Hey, hey!  It’s Andrea and welcome to the Voice of Influence podcast.

 

Today, I have with me Barbara Churchill.  She is a sought-after master certified executive leadership coach, specializing in emerging and senior level leaders as well as entrepreneurs.  She is particularly passionate about empowering women to embrace their leadership skills and step into more challenging roles.  And I just want to tell you before we get started that her energy is so invigorating and Barbara is just an exciting person to be around.  She really reaches in and helps people kind of spark to life.

Andrea:  So, Barbara, I am just thrilled to have you here today on the Voice of Influence podcast.

Barbara Churchill:  Oh, Andrea, you’re so great!  Thank you so much for your kind words.  I’m excited to be here.  What a fun thing you and I are going to be doing.

Andrea:  This is awesome!  OK, so Barbara, why don’t you share just briefly, what would you say is kind of the core of your message, something that’s kind of driving you and in terms of messaging?

Barbara Churchill:  Oh man and I’m such a chatter.  I’ll try to be brief.  Here’s the gig, you got to trust yourself, period, end of statement.  We need to slow down, listen, and turn within, and trust that inner wisdom that we all have.  I mean, we keep looking outside of ourselves to find the answers and social media does not help.  So we’ve got everything we need right now to be successful.  We absolutely know what’s best for us if we would slow down enough t o listen.

Andrea:  Hmm, interesting.  I really liked that.  So where does this message come from for you, like why this particular one?

Barbara Churchill:  Well, for most of my life, I struggled with a lot of self doubt, you know, that we all have that inner critical voice that tells us that we’re not smart enough or we’re not talented enough or we’re not good enough, you know.  And man, did I listen to that, because no one was telling me that there was anything different.

And I remember, when I was, God, I think it was like eighth grade, I had an eighth grade English teacher and she told me that I was not creative and I was not a good writer.  And I figured, “Okay, she’s in authority.”  I mean she’s a teacher, she should know, right?  And was in such emotional pain after that because I had kind of crafted my entire life, I thought I was going to go be an elementary school teacher.  Well, you can’t do that if you’re not creative.  I mean, this is what I was telling myself, “Well I can’t do that, so I’ve got to figure something else out, “and I didn’t have it and it stayed with me.

That messaging stayed with me for decades and it completely influenced my career path and my ability to create content and the work that I do.  You know, how I looked at myself, and I allowed all of those thoughts to hold me back from going after some of my goals and dreams.  And so when I learned about this critical voice that’s in our head, you know, what it was and how I could manage it and quiet it down, and more importantly, how I could connect with that other voice that one of my intuition, you know that inner wisdom piece.  I mean, it completely changed my life.

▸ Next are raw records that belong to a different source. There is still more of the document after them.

/-- **(W1), configuration `A₀A₁A₂` odd.** Let `A₀, A₁, γ` be odd and exactly one of `α, β` even;
for integers `(s,t)` put `x = conicMap A P (s,t,0)`, `w = wTwoB (s,t)`. If `w = 1` then `x₂` is
odd; if `w = 2` then all `xᵢ` are even and `x₀, x₁` are not both divisible by `4`. [folklore] -/
theorem wTwoB_facts (hA0 : ¬(2 : ℤ) ∣ A.1) (hA1 : ¬(2 : ℤ) ∣ A.2.1) (hγ : ¬(2 : ℤ) ∣ P.2.2)
    (hαβ : ((2 : ℤ) ∣ P.1 ∧ ¬(2 : ℤ) ∣ P.2.1) ∨ (¬(2 : ℤ) ∣ P.1 ∧ (2 : ℤ) ∣ P.2.1)) (s t : ℤ) :
    (wTwoB 2 ((s : ZMod (2 ^ 2)), (t : ZMod (2 ^ 2))) = 1 →
      ¬(2 : ℤ) ∣ (conicMap A P (s, t, 0)).2.2) ∧
    (wTwoB 2 ((s : ZMod (2 ^ 2)), (t : ZMod (2 ^ 2))) = 2 →
      (2 : ℤ) ∣ (conicMap A P (s, t, 0)).1 ∧ (2 : ℤ) ∣ (conicMap A P (s, t, 0)).2.1 ∧
      (2 : ℤ) ∣ (conicMap A P (s, t, 0)).2.2 ∧
      ¬((4 : ℤ) ∣ (conicMap A P (s, t, 0)).1 ∧ (4 : ℤ) ∣ (conicMap A P (s, t, 0)).2.1)) := by
  rw [wTwoB_intCast]
  by_cases ht : (2 : ℤ) ∣ t
  · rw [if_pos ht]
    by_cases hs : (2 : ℤ) ∣ s
    · rw [if_pos hs]; simp
    · rw [if_neg hs]
      refine ⟨fun _ => ?_, fun h => absurd h (by norm_num)⟩
      -- swap `s ↔ t`: the third coordinate is unchanged
      have e : (conicMap A P (s, t, 0)).2.2 = (conicMap (swap01 A) (swap01 P) (t, s, 0)).2.2 := by
        have := conicMap_swap01 A P (s, t, 0)
        simp only [swap01] at this ⊢
        rw [this]
      rw [e]
      exact chart2_X2_odd (A := swap01 A) (P := swap01 P) (by exact ht.mul_left _) hA0 hγ hs
  · rw [if_neg ht]
    by_cases hs : (2 : ℤ) ∣ s
    · rw [if_pos hs]
      exact ⟨fun _ => chart2_X2_odd (hs.mul_left _) hA1 hγ ht, fun h => absurd h (by norm_num)⟩
    · rw [if_neg hs]
      refine ⟨fun h => absurd h (by norm_num), fun _ => chart2_of_s_t_odd hA0 hA1 hs ht hαβ⟩

end PkgTwo


/-! ## The chart transfers on `(ℤ/n)²` -/

section Transfer

variable {n : ℕ}

/-- `ū = η₁ ē₁ + η₂ ē₂ ∈ (ℤ/n)³`. [folklore] -/
def combZ (e₁ e₂ : ℤ × ℤ × ℤ) (n : ℕ) (η : ZMod n × ZMod n) : ZMod n × ZMod n × ZMod n :=
  η.1 • (cast3 e₁ : ZMod n × ZMod n × ZMod n) + η.2 • cast3 e₂

/-- **Chart-`2` transfer** `η ↦ (ū₀ − kα, ū₁ − kβ)` with `k = ū₂ γ⁻¹` (the chart coordinates of
the class of `ū` modulo `P`, when `γ` is a unit). [folklore] -/
def transfer2 (P e₁ e₂ : ℤ × ℤ × ℤ) (n : ℕ) (η : ZMod n × ZMod n) : ZMod n × ZMod n :=
  ((combZ e₁ e₂ n η).1 - (combZ e₁ e₂ n η).2.2 * (P.2.2 : ZMod n)⁻¹ * P.1,
    (combZ e₁ e₂ n η).2.1 - (combZ e₁ e₂ n η).2.2 * (P.2.2 : ZMod n)⁻¹ * P.2.1)

/-- **Chart-`0` transfer** `η ↦ (ū₂ − kγ, ū₁ − kβ)` with `k = ū₀ α⁻¹`. [folklore] -/
def transfer0 (P e₁ e₂ : ℤ × ℤ × ℤ) (n : ℕ) (η : ZMod n × ZMod n) : ZMod n × ZMod n :=
  ((combZ e₁ e₂ n η).2.2 - (combZ e₁ e₂ n η).1 * (P.1 : ZMod n)⁻¹ * P.2.2,
    (combZ e₁ e₂ n η).2.1 - (combZ e₁ e₂ n η).1 * (P.1 : ZMod n)⁻¹ * P.2.1)

/-- `combZ` of the cast of an integer vector is the cast of `v₁ e₁ + v₂ e₂`. [folklore] -/
theorem combZ_intCast (e₁ e₂ : ℤ × ℤ × ℤ) (n : ℕ) (v : ℤ × ℤ) :
    combZ e₁ e₂ n ((v.1 : ZMod n), (v.2 : ZMod n)) =
      (cast3 (v.1 • e₁ + v.2 • e₂) : ZMod n × ZMod n × ZMod n) := by
  ext <;> simp [combZ, cast3, smul_eq_mul]

/-- `combZ` is additive/linear: `combZ (η − η') = combZ η − combZ η'`. [folklore] -/
theorem combZ_sub (e₁ e₂ : ℤ × ℤ × ℤ) (n : ℕ) (η η' : ZMod n × ZMod n) :
    combZ e₁ e₂ n (η - η') = combZ e₁ e₂ n η - combZ e₁ e₂ n η' := by
  ext <;> simp [combZ, cast3, smul_eq_mul, sub_mul] <;> ring

/-- `transfer2` is linear: `T(η − η') = T η − T η'`. [folklore] -/
theorem transfer2_sub (P e₁ e₂ : ℤ × ℤ × ℤ) (n : ℕ) (η η' : ZMod n × ZMod n) :
    transfer2 P e₁ e₂ n (η - η') = transfer2 P e₁ e₂ n η - transfer2 P e₁ e₂ n η' := by
  ext <;> simp only [transfer2, combZ_sub, Prod.fst_sub, Prod.snd_sub] <;> ring

/-- `transfer0` is linear. [folklore] -/
theorem transfer0_sub (P e₁ e₂ : ℤ × ℤ × ℤ) (n : ℕ) (η η' : ZMod n × ZMod n) :
    transfer0 P e₁ e₂ n (η - η') = transfer0 P e₁ e₂ n η - transfer0 P e₁ e₂ n η' := by
  ext <;> simp only [transfer0, combZ_sub, Prod.fst_sub, Prod.snd_sub] <;> ring
import Summits.BirchSwinnertonDyer.Rank1Residual.Additive.RamifiedSevenGenusUnitSideUpToUnit
import Summits.BirchSwinnertonDyer.Rank1Residual.Additive.RamifiedSevenResidueIsGenusUnitClassOfIntegralComparison
import HarnessLib

set_option autoImplicit false

/-!
# `𝒞₇` genus road: stub 2★ `stub_primitiveAdmissibleMemberSeven` (type VERBATIM) with K1ᵘ in the RESIDUE form and in the
# UNIT form (repair R1ᵘ after the (S5) verdict) — the composition a v14 `kato_perrin_riou_zp` skeleton closes by `exact`

Cell bsd-cm, seat bsd-cm-k-ty1 g25 (SUMMON 16c4e918e43e0aee, row GENUS-PORT-A3), companion of `RamifiedSevenGenusUnitSideUpToUnit.lean`.
Row B's (β) `primitiveAdmissibleMemberSeven_of_genus` (p77xxxx, `RamifiedSevenPrimitiveAdmissibleMember.lean`) and the K2ᶜ row's
`primitiveAdmissibleMemberSeven_of_integralComparison` (p782137's companion, `RamifiedSevenResidueIsGenusUnitClassOfIntegralComparison.lean`)
take K1ᵘ in row A's ORIENTED EXACT-constant form `hK1u : ∀ F θu, pin → ∃ d, OrientedGenusFactorisationShape d`, a letter the
critic's orbit witness (idea-crit-15 g14, `not_stub_K1u`) makes uninhabitable modulo `Nonempty` + non-degeneracy.  Conjunct (ii) of 2★
consumes K1ᵘ ONLY through the genus residue (block (B3)'s `residualNonvanishingSeven_of_genus (hRes)`, in the tree); this file
re-keys the two assemblies on `hRes` (§1) and hence on the UNIT-form K1ᵘ letter (§2, via `exists_genusResidueNonzero_of_unitK1u`).
Proof of §1 = (β)'s proof with `residualNonvanishingSeven_of_genus hRes` in place of `…_of_orientedGenus`; nothing else changes.

A v14 composition then reads (K1ᵘ stub re-lettered with conjunct (5) := `UnitSideIdentityShapeUpToUnit F θu`, derived letter
`genusUnitFactorisationSeven_of := GenusSeven.genusUnitFactorisationSeven_of_inputs stub_…`):
`exact GenusSeven.primitiveAdmissibleMemberSeven_of_integralComparison_upToUnit fact_star hGZK fact_tsuji fact_fwKL fact_fwSt
genusUnitFactorisationSeven_of integralComparisonSeven_of stub_muFreeRealisedFamilySeven`.

Theorems only; NO named fact; kit 0.  HONEST LABEL: CONDITIONAL on ★, GZK, the three printed facts of (G6), a K1ᵘ letter, the
K2ᶜ letter and (E2); nothing closes; stmt-BirchSwinnertonDyer-19945 is OPEN; `X12.CMRamifiedSeven` is NOT proved; BSD is claimed
for no curve.

## References
K. Kato, Astérisque 295 (2004) Thm. 12.5 (1)(4) (pp. 221–222), Conj. 12.10 (p. 224), (15.16.1) (p. 265) [Kato2004Asterisque];
T. Tsuji, J. Number Theory 78 (1999) Thm 3.1 (i) (p. 6) [Tsuji1999]; B. Ferrero, L. Washington, Ann. of Math. 109 (1979)
[FerreroWashington1979]; S. Lang (1990) Ch. 10 §2 Thm 2.3 [Lang1990].
-/

noncomputable section

open scoped Classical NumberField
open WeierstrassCurve Literature.NumberTheory.EllipticCurves
open Literature.NumberTheory.EllipticCurves.Rank1Residual
open Literature.NumberTheory.EllipticCurves.IwasawaAlgebra
open Literature.NumberTheory.EllipticCurves.Kato2004
open Literature.NumberTheory.ComplexMultiplication.EllipticUnits
open Summit.BirchSwinnertonDyer.Rank1Residual
open Summit.BirchSwinnertonDyer.Rank1Residual.Additive

namespace Summit.BirchSwinnertonDyer.Rank1Residual.Additive.GenusSeven

/-! ## §1 2★ with K1ᵘ in the RESIDUE form `hRes` -/

/-- **STUB 2★ (type VERBATIM) from the genus inputs with K1ᵘ in the RESIDUE form** `hRes` («every value-pinned genus frame carries a
datum with non-zero genus residue», the `hRes` binder of block (B3)), K2ᶜ (`hK2c`) and (E2): (β)'s proof with conjunct (ii) by
`residualNonvanishingSeven_of_genus hRes hK2c`.  CONDITIONAL; nothing asserted; 19945 OPEN.
[cite: Kato2004Asterisque, Thm. 12.5 (1)(4) (pp. 221–222), Conj. 12.10 (p. 224), (15.16.1) (p. 265)] [cite: Tsuji1999, Thm 3.1 (i) (p. 6)] -/
theorem primitiveAdmissibleMemberSeven_of_residue (hstar : exists_zetaClassPosition_of_rank_le_one)
    (hGZK : rank_eq_analyticRank_of_analyticRank_le_one)
    (hRes : ∀ (F : GenusFrame) (θu : ∀ n : ℕ, globalUnitsOf (F.layer n)), IsNormedEllipticUnitFamily F θu →
      ∃ d : GenusDatum F θu, GenusResidueNonzeroShape d)
    (hK2c : ∀ (W : WeierstrassCurve ℚ) [W.IsElliptic] [W.IsGloballyMinimal] [Fact (Nat.Prime 7)], X12.ClassCSeven W →
      letI : ContinuousSMul ℤ_[7] (W.tateModule 7) := TateModule.continuousSMul_padicInt
      ∀ (K : ZpExtension ℚ 7) (hK : K.IsCyclotomic) (γ : Field.absoluteGaloisGroup ℚ) (_ : K.IsTopGenerator γ)
        (I : IwasawaH1Data W 7 K γ),
        ∃ (F : GenusFrame) (θu : ∀ n : ℕ, globalUnitsOf (F.layer n)), IsNormedEllipticUnitFamily F θu ∧
          ∀ d : GenusDatum F θu, ∃ Φ : KatoGenusFrame W K hK I d, ResidueIsGenusUnitClassShape Φ)
    (hE2 : ∀ (W : WeierstrassCurve ℚ) [W.IsElliptic] [W.IsGloballyMinimal] [Fact (Nat.Prime 7)], X12.ClassCSeven W →
      ∃ (W' : WeierstrassCurve ℚ) (_ : W'.IsElliptic) (_ : W'.IsGloballyMinimal), IsIsogenous W W' ∧
        letI : ContinuousSMul ℤ_[7] (W'.tateModule 7) := TateModule.continuousSMul_padicInt
        ∀ (K : ZpExtension ℚ 7) (hK : K.IsCyclotomic) (γ : Field.absoluteGaloisGroup ℚ) (_ : K.IsTopGenerator γ)
          (I : IwasawaH1Data W' 7 K γ), Kato2004.HasMuFreeRealisedZetaFamily W' 7 K hK I) :
    ∀ (W : WeierstrassCurve ℚ) [W.IsElliptic] [W.IsGloballyMinimal] [Fact (Nat.Prime 7)], X12.ClassCSeven W →
      ∃ (W' : WeierstrassCurve ℚ) (_ : W'.IsElliptic) (_ : W'.IsGloballyMinimal), IsIsogenous W W' ∧
        letI : ContinuousSMul ℤ_[7] (W'.tateModule 7) := TateModule.continuousSMul_padicInt
        (∃ (K : ZpExtension ℚ 7) (hK : K.IsCyclotomic) (γ : Field.absoluteGaloisGroup ℚ) (_ : K.IsTopGenerator γ)
          (I : IwasawaH1Data W' 7 K γ) (z₀ : I.H), Kato2004.IsAdmissibleZetaClass W' 7 K hK I z₀) ∧
        (∀ (K : ZpExtension ℚ 7) (hK : K.IsCyclotomic) (γ : Field.absoluteGaloisGroup ℚ) (_ : K.IsTopGenerator γ)
          (I : IwasawaH1Data W' 7 K γ) (z₀ : I.H), Kato2004.IsAdmissibleZetaClass W' 7 K hK I z₀ →
          z₀ ∉ (IwasawaAlgebra.augIdealP 7 • (⊤ : Submodule (IwasawaAlgebra 7) I.H))) := by
  intro W _ _ _ hC
  obtain ⟨W', hE', hM', hiso, hfam⟩ := hE2 W hC
  haveI := hE'
  haveI := hM'
  have hC' : X12.ClassCSeven W' := hC.of_isIsogenous hiso
  refine ⟨W', hE', hM', hiso, ?_, residualNonvanishingSeven_of_genus hRes hK2c W' hC'⟩
  haveI : ContinuousSMul ℤ_[7] (W'.tateModule 7) := TateModule.continuousSMul_padicInt
  have hK : (CyclotomicZp.zpExtension 7).IsCyclotomic := CyclotomicZp.isCyclotomic_zpExtension 7
  obtain ⟨γ, hγ, -⟩ := CyclotomicZp.exists_isTopGenerator_zpExtension 7
  obtain ⟨I⟩ := nonempty_iwasawaH1Data_holds W' 7 (CyclotomicZp.zpExtension 7) γ hK hγ
  obtain ⟨z₀, hz₀⟩ :=
    exists_isAdmissibleZetaClass_of_classCSeven hstar hGZK W' hC' hK hγ I (hfam _ hK γ hγ I)
  exact ⟨CyclotomicZp.zpExtension 7, hK, γ, hγ, I, z₀, hz₀⟩

/-! ## §2 2★ with K1ᵘ in the UNIT form -/

/-- **STUB 2★ (type VERBATIM) from the genus inputs with K1ᵘ in the UNIT form** `hK1u : ∀ F θu, pin → ∃ d, d.UnitFactorisationShape`
(§1 at `hRes := exists_genusResidueNonzero_of_unitK1u h₄ h₂ h₂' hK1u`).  CONDITIONAL; nothing asserted; 19945 OPEN.
[cite: Kato2004Asterisque, Thm. 12.5 (1)(4) (pp. 221–222), (15.16.1) (p. 265)] [cite: Tsuji1999, Thm 3.1 (i) (p. 6)] [cite: FerreroWashington1979, main theorem] -/
theorem primitiveAdmissibleMemberSeven_of_unitGenus (hstar : exists_zetaClassPosition_of_rank_le_one)
    (hGZK : rank_eq_analyticRank_of_analyticRank_le_one)
    (h₄ : Literature.NumberTheory.IwasawaTheory.tsuji1999_thm31_colemanMap)
    (h₂ : Literature.NumberTheory.IwasawaTheory.ferreroWashington_kubotaLeopoldtSeries_unitCoeff)
    (h₂' : Literature.NumberTheory.IwasawaTheory.ferreroWashington_stickelbergerSeries_unitCoeff)
    (hK1u : ∀ (F : GenusFrame) (θu : ∀ n : ℕ, globalUnitsOf (F.layer n)), IsNormedEllipticUnitFamily F θu →
      ∃ d : OrientedGenusDatum F θu, d.UnitFactorisationShape)
    (hK2c : ∀ (W : WeierstrassCurve ℚ) [W.IsElliptic] [W.IsGloballyMinimal] [Fact (Nat.Prime 7)], X12.ClassCSeven W →
      letI : ContinuousSMul ℤ_[7] (W.tateModule 7) := TateModule.continuousSMul_padicInt
      ∀ (K : ZpExtension ℚ 7) (hK : K.IsCyclotomic) (γ : Field.absoluteGaloisGroup ℚ) (_ : K.IsTopGenerator γ)
        (I : IwasawaH1Data W 7 K γ),
        ∃ (F : GenusFrame) (θu : ∀ n : ℕ, globalUnitsOf (F.layer n)), IsNormedEllipticUnitFamily F θu ∧
          ∀ d : GenusDatum F θu, ∃ Φ : KatoGenusFrame W K hK I d, ResidueIsGenusUnitClassShape Φ)
    (hE2 : ∀ (W : WeierstrassCurve ℚ) [W.IsElliptic] [W.IsGloballyMinimal] [Fact (Nat.Prime 7)], X12.ClassCSeven W →
      ∃ (W' : WeierstrassCurve ℚ) (_ : W'.IsElliptic) (_ : W'.IsGloballyMinimal), IsIsogenous W W' ∧
        letI : ContinuousSMul ℤ_[7] (W'.tateModule 7) := TateModule.continuousSMul_padicInt
        ∀ (K : ZpExtension ℚ 7) (hK : K.IsCyclotomic) (γ : Field.absoluteGaloisGroup ℚ) (_ : K.IsTopGenerator γ)
          (I : IwasawaH1Data W' 7 K γ), Kato2004.HasMuFreeRealisedZetaFamily W' 7 K hK I) :
    ∀ (W : WeierstrassCurve ℚ) [W.IsElliptic] [W.IsGloballyMinimal] [Fact (Nat.Prime 7)], X12.ClassCSeven W →
      ∃ (W' : WeierstrassCurve ℚ) (_ : W'.IsElliptic) (_ : W'.IsGloballyMinimal), IsIsogenous W W' ∧
        letI : ContinuousSMul ℤ_[7] (W'.tateModule 7) := TateModule.continuousSMul_padicInt
        (∃ (K : ZpExtension ℚ 7) (hK : K.IsCyclotomic) (γ : Field.absoluteGaloisGroup ℚ) (_ : K.IsTopGenerator γ)
          (I : IwasawaH1Data W' 7 K γ) (z₀ : I.H), Kato2004.IsAdmissibleZetaClass W' 7 K hK I z₀) ∧
        (∀ (K : ZpExtension ℚ 7) (hK : K.IsCyclotomic) (γ : Field.absoluteGaloisGroup ℚ) (_ : K.IsTopGenerator γ)
          (I : IwasawaH1Data W' 7 K γ) (z₀ : I.H), Kato2004.IsAdmissibleZetaClass W' 7 K hK I z₀ →
          z₀ ∉ (IwasawaAlgebra.augIdealP 7 • (⊤ : Submodule (IwasawaAlgebra 7) I.H))) :=
  primitiveAdmissibleMemberSeven_of_residue hstar hGZK (exists_genusResidueNonzero_of_unitK1u h₄ h₂ h₂' hK1u) hK2c hE2

/-- **STUB 2★ (type VERBATIM) from the genus inputs with K1ᵘ in the UNIT form and K2ᶜ in its PINNED INTEGRAL-COMPARISON form**
(`hIC` = the v13 derived letter `integralComparisonSeven_of`) — the term a v14 composition closes by `exact`.  CONDITIONAL; nothing
asserted; 19945 OPEN. [cite: Kato2004Asterisque, Thm. 12.5 (1)(4) (pp. 221–222), 15.14 (p. 264), (15.16.1) (p. 265)] [cite: Tsuji1999, Thm 3.1 (i) (p. 6)] -/
theorem primitiveAdmissibleMemberSeven_of_integralComparison_upToUnit (hstar : exists_zetaClassPosition_of_rank_le_one)
    (hGZK : rank_eq_analyticRank_of_analyticRank_le_one)
    (h₄ : Literature.NumberTheory.IwasawaTheory.tsuji1999_thm31_colemanMap)
    (h₂ : Literature.NumberTheory.IwasawaTheory.ferreroWashington_kubotaLeopoldtSeries_unitCoeff)
    (h₂' : Literature.NumberTheory.IwasawaTheory.ferreroWashington_stickelbergerSeries_unitCoeff)
    (hK1u : ∀ (F : GenusFrame) (θu : ∀ n : ℕ, globalUnitsOf (F.layer n)), IsNormedEllipticUnitFamily F θu →
      ∃ d : OrientedGenusDatum F θu, d.UnitFactorisationShape)
    (hIC : exists_zetaClassPosition_of_rank_le_one → rank_eq_analyticRank_of_analyticRank_le_one →
      ∀ (W : WeierstrassCurve ℚ) [W.IsElliptic] [W.IsGloballyMinimal] [Fact (Nat.Prime 7)], X12.ClassCSeven W →
      letI : ContinuousSMul ℤ_[7] (W.tateModule 7) := TateModule.continuousSMul_padicInt
      ∀ (K : ZpExtension ℚ 7) (hK : K.IsCyclotomic) (γ : Field.absoluteGaloisGroup ℚ) (_ : K.IsTopGenerator γ)
        (I : IwasawaH1Data W 7 K γ),
        ∃ (F : GenusFrame) (θu : ∀ n : ℕ, globalUnitsOf (F.layer n)), IsNormedEllipticUnitFamily F θu ∧
          ∀ d : GenusDatum F θu, ∃ Φ : PinnedKatoGenusFrame W K hK I d, IntegralComparisonShape Φ)
    (hE2 : ∀ (W : WeierstrassCurve ℚ) [W.IsElliptic] [W.IsGloballyMinimal] [Fact (Nat.Prime 7)], X12.ClassCSeven W →
      ∃ (W' : WeierstrassCurve ℚ) (_ : W'.IsElliptic) (_ : W'.IsGloballyMinimal), WeierstrassCurve.IsIsogenous W W' ∧
        letI : ContinuousSMul ℤ_[7] (W'.tateModule 7) := TateModule.continuousSMul_padicInt
        ∀ (K : ZpExtension ℚ 7) (hK : K.IsCyclotomic) (γ : Field.absoluteGaloisGroup ℚ) (_ : K.IsTopGenerator γ)
          (I : IwasawaH1Data W' 7 K γ), Kato2004.HasMuFreeRealisedZetaFamily W' 7 K hK I) :
    ∀ (W : WeierstrassCurve ℚ) [W.IsElliptic] [W.IsGloballyMinimal] [Fact (Nat.Prime 7)], X12.ClassCSeven W →
      ∃ (W' : WeierstrassCurve ℚ) (_ : W'.IsElliptic) (_ : W'.IsGloballyMinimal), WeierstrassCurve.IsIsogenous W W' ∧
        letI : ContinuousSMul ℤ_[7] (W'.tateModule 7) := TateModule.continuousSMul_padicInt
        (∃ (K : ZpExtension ℚ 7) (hK : K.IsCyclotomic) (γ : Field.absoluteGaloisGroup ℚ) (_ : K.IsTopGenerator γ)
          (I : IwasawaH1Data W' 7 K γ) (z₀ : I.H), Kato2004.IsAdmissibleZetaClass W' 7 K hK I z₀) ∧
        (∀ (K : ZpExtension ℚ 7) (hK : K.IsCyclotomic) (γ : Field.absoluteGaloisGroup ℚ) (_ : K.IsTopGenerator γ)
          (I : IwasawaH1Data W' 7 K γ) (z₀ : I.H), Kato2004.IsAdmissibleZetaClass W' 7 K hK I z₀ →
          z₀ ∉ (IwasawaAlgebra.augIdealP 7 • (⊤ : Submodule (IwasawaAlgebra 7) I.H))) :=
  primitiveAdmissibleMemberSeven_of_unitGenus hstar hGZK h₄ h₂ h₂' hK1u
    (hK2c_of_k2cPinned hstar hGZK (k2cPinned_of_integralComparison hIC)) hE2

/-- **The RESIDUE closed form a v14 `genusResidueSeven_closed` seam states, from the UNIT-form K1ᵘ letter** (re-export of
`exists_genusResidueNonzero_of_unitK1u` under the skeleton-facing name). [cite: Tsuji1999, Thm. 3.1 (i) (p. 6)] [cite: Lang1990, Ch. 10 §2 Thm. 2.3 (PDF p. 172)] -/
theorem genusResidueSeven_of_unitK1u
    (h₄ : Literature.NumberTheory.IwasawaTheory.tsuji1999_thm31_colemanMap)
    (h₂ : Literature.NumberTheory.IwasawaTheory.ferreroWashington_kubotaLeopoldtSeries_unitCoeff)
    (h₂' : Literature.NumberTheory.IwasawaTheory.ferreroWashington_stickelbergerSeries_unitCoeff)
    (hK1u : ∀ (F : GenusFrame) (θu : ∀ n : ℕ, globalUnitsOf (F.layer n)), IsNormedEllipticUnitFamily F θu →
      ∃ d : OrientedGenusDatum F θu, d.UnitFactorisationShape) :
    ∀ (F : GenusFrame) (θu : ∀ n : ℕ, globalUnitsOf (F.layer n)), IsNormedEllipticUnitFamily F θu →
      ∃ d : GenusDatum F θu, GenusResidueNonzeroShape d :=
  exists_genusResidueNonzero_of_unitK1u h₄ h₂ h₂' hK1u

end Summit.BirchSwinnertonDyer.Rank1Residual.Additive.GenusSeven

end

So it’s not that we’re never going to have another negative thought.  I think mantras are great.  I think positive thinking is great.  It’s our brains are hardwired.  Science has shown that our brains are hardwired with this negativity.  What we need to do is learn how to manage these thoughts and understand that they aren’t true.  It’s just our reptilian brain doing its thing.  And as long as we can manage those thoughts, we aren’t crippled by them.  And then learning how to tap into that inner wisdom whenever you need it is a crucial skill.

That’s what I really trained my leaders to do is, you know, because great leadership has to do with intuition.  You know, the pain of a child and all that, you know, transforms your whole career when I’ve learned all of this stuff.

Andrea:  So when you say certain thoughts aren’t true, which thoughts exactly are you talking about?  I recognize that sometimes when we are like some of the things that we think that are negative, like negative doesn’t always necessarily mean false.  So which ones are the false ones?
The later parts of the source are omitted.